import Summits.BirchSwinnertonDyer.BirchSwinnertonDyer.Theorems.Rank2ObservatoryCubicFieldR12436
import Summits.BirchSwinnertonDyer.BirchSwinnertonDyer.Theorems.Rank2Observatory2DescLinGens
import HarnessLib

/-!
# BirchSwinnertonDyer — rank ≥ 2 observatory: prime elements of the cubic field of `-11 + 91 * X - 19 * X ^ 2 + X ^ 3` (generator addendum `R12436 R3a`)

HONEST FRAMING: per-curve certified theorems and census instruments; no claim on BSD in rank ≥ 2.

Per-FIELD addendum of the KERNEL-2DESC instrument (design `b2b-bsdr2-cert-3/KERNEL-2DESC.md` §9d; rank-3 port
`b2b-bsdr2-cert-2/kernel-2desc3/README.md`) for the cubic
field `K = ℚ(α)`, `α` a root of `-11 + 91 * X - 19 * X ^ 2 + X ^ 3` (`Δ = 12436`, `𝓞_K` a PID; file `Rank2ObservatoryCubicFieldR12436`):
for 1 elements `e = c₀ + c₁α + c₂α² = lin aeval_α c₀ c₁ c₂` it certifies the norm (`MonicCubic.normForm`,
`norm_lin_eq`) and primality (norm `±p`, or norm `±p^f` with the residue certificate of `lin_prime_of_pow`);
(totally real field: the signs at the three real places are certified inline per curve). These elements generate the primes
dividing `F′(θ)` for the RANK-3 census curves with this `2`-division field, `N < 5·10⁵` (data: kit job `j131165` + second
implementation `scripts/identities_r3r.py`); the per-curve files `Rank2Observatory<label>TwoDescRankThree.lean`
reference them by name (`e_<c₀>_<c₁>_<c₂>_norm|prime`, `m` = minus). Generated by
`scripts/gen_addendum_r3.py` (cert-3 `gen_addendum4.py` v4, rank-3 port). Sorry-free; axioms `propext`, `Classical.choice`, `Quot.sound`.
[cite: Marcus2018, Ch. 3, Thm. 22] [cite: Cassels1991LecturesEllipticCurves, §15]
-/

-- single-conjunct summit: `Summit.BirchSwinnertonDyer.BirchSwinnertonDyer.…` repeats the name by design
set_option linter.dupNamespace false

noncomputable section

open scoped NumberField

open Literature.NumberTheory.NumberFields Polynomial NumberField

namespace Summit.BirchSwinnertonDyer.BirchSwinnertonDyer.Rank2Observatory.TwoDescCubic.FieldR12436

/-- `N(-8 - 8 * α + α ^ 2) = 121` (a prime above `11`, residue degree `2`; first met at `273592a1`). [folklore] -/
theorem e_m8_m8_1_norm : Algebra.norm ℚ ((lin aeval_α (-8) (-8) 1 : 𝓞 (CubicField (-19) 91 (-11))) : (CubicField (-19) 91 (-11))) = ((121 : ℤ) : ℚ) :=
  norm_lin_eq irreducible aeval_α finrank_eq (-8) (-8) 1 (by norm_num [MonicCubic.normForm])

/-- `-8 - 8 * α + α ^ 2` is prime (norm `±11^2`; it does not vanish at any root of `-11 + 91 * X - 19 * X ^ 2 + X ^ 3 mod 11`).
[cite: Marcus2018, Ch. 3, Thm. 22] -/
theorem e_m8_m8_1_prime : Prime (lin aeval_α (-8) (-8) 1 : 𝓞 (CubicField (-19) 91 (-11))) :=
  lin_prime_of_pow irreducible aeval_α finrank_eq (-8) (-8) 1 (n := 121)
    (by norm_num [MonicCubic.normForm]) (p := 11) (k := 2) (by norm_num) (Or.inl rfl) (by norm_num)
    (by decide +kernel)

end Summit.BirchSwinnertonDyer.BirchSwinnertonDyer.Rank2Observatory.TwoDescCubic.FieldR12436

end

____________________

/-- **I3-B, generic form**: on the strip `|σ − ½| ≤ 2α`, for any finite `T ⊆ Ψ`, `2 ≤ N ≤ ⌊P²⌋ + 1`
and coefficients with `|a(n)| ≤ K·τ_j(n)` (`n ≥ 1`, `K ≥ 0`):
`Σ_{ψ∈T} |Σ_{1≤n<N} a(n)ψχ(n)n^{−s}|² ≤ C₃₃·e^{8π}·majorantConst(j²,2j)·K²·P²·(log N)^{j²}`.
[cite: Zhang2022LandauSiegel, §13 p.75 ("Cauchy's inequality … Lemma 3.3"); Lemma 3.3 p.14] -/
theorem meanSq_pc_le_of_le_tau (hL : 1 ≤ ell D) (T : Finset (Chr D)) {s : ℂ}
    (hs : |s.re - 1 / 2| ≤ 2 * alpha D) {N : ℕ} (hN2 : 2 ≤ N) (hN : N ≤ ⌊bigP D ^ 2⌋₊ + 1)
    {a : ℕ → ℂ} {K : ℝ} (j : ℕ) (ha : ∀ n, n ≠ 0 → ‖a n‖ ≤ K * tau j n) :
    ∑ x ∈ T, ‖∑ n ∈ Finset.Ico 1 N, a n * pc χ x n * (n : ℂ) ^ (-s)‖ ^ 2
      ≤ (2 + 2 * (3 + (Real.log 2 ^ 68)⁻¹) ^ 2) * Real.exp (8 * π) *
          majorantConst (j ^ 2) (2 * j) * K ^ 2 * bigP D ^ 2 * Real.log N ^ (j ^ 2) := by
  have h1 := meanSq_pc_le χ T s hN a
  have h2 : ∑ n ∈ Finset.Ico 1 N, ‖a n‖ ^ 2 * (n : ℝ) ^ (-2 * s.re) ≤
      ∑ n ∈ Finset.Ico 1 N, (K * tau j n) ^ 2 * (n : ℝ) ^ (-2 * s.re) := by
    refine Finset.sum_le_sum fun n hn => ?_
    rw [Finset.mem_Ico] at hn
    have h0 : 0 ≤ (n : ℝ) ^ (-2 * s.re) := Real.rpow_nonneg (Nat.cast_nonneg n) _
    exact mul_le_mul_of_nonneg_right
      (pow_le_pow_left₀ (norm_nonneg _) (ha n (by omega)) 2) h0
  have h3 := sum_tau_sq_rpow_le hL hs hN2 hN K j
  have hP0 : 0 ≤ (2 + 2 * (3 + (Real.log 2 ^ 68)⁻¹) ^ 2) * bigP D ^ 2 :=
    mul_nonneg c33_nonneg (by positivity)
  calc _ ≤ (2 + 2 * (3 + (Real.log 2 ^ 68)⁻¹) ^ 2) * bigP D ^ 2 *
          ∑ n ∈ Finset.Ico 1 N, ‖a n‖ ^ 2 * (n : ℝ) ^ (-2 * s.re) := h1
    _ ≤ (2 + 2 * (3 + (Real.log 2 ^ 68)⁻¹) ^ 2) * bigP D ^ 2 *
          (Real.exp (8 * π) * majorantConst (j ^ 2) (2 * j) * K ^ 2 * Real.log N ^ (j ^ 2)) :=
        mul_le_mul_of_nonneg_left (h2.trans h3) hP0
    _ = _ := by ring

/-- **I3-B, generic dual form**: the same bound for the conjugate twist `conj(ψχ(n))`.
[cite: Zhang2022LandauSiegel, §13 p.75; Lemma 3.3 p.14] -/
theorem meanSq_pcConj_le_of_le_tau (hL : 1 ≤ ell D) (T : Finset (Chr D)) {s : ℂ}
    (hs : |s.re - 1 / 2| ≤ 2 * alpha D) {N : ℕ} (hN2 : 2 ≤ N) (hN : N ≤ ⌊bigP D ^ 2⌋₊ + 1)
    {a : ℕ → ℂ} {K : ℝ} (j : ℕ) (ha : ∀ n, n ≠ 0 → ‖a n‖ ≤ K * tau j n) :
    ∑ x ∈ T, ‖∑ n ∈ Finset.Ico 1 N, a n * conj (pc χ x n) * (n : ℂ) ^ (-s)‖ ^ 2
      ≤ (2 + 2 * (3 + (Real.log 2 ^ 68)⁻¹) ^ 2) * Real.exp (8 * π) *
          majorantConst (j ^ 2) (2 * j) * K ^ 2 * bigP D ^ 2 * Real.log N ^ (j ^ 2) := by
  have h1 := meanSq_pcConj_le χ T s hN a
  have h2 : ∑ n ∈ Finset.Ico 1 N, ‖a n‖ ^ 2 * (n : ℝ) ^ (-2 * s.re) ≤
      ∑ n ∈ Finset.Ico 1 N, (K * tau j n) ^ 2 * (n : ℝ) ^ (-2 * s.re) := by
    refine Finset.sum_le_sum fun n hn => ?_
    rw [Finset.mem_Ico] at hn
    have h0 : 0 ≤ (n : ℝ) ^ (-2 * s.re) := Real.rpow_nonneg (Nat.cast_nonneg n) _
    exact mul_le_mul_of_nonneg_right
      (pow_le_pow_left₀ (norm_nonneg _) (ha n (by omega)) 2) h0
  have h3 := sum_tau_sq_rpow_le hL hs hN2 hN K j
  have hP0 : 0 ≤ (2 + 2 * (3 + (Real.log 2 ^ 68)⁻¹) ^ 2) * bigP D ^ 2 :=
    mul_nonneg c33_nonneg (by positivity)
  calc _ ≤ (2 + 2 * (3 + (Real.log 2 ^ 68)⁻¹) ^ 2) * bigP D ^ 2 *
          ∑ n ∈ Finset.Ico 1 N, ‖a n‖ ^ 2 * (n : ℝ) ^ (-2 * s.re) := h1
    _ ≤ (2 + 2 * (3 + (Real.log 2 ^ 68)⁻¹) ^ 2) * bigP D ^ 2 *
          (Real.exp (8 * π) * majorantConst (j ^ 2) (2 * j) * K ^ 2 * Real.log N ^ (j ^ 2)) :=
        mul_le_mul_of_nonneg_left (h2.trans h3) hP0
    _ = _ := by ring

____________________

### AIM OF THE EXERCISE
One number is the whole answer: how many lines in the records contain "BirchSwinnertonDyer".

### EXERCISE ANSWER
6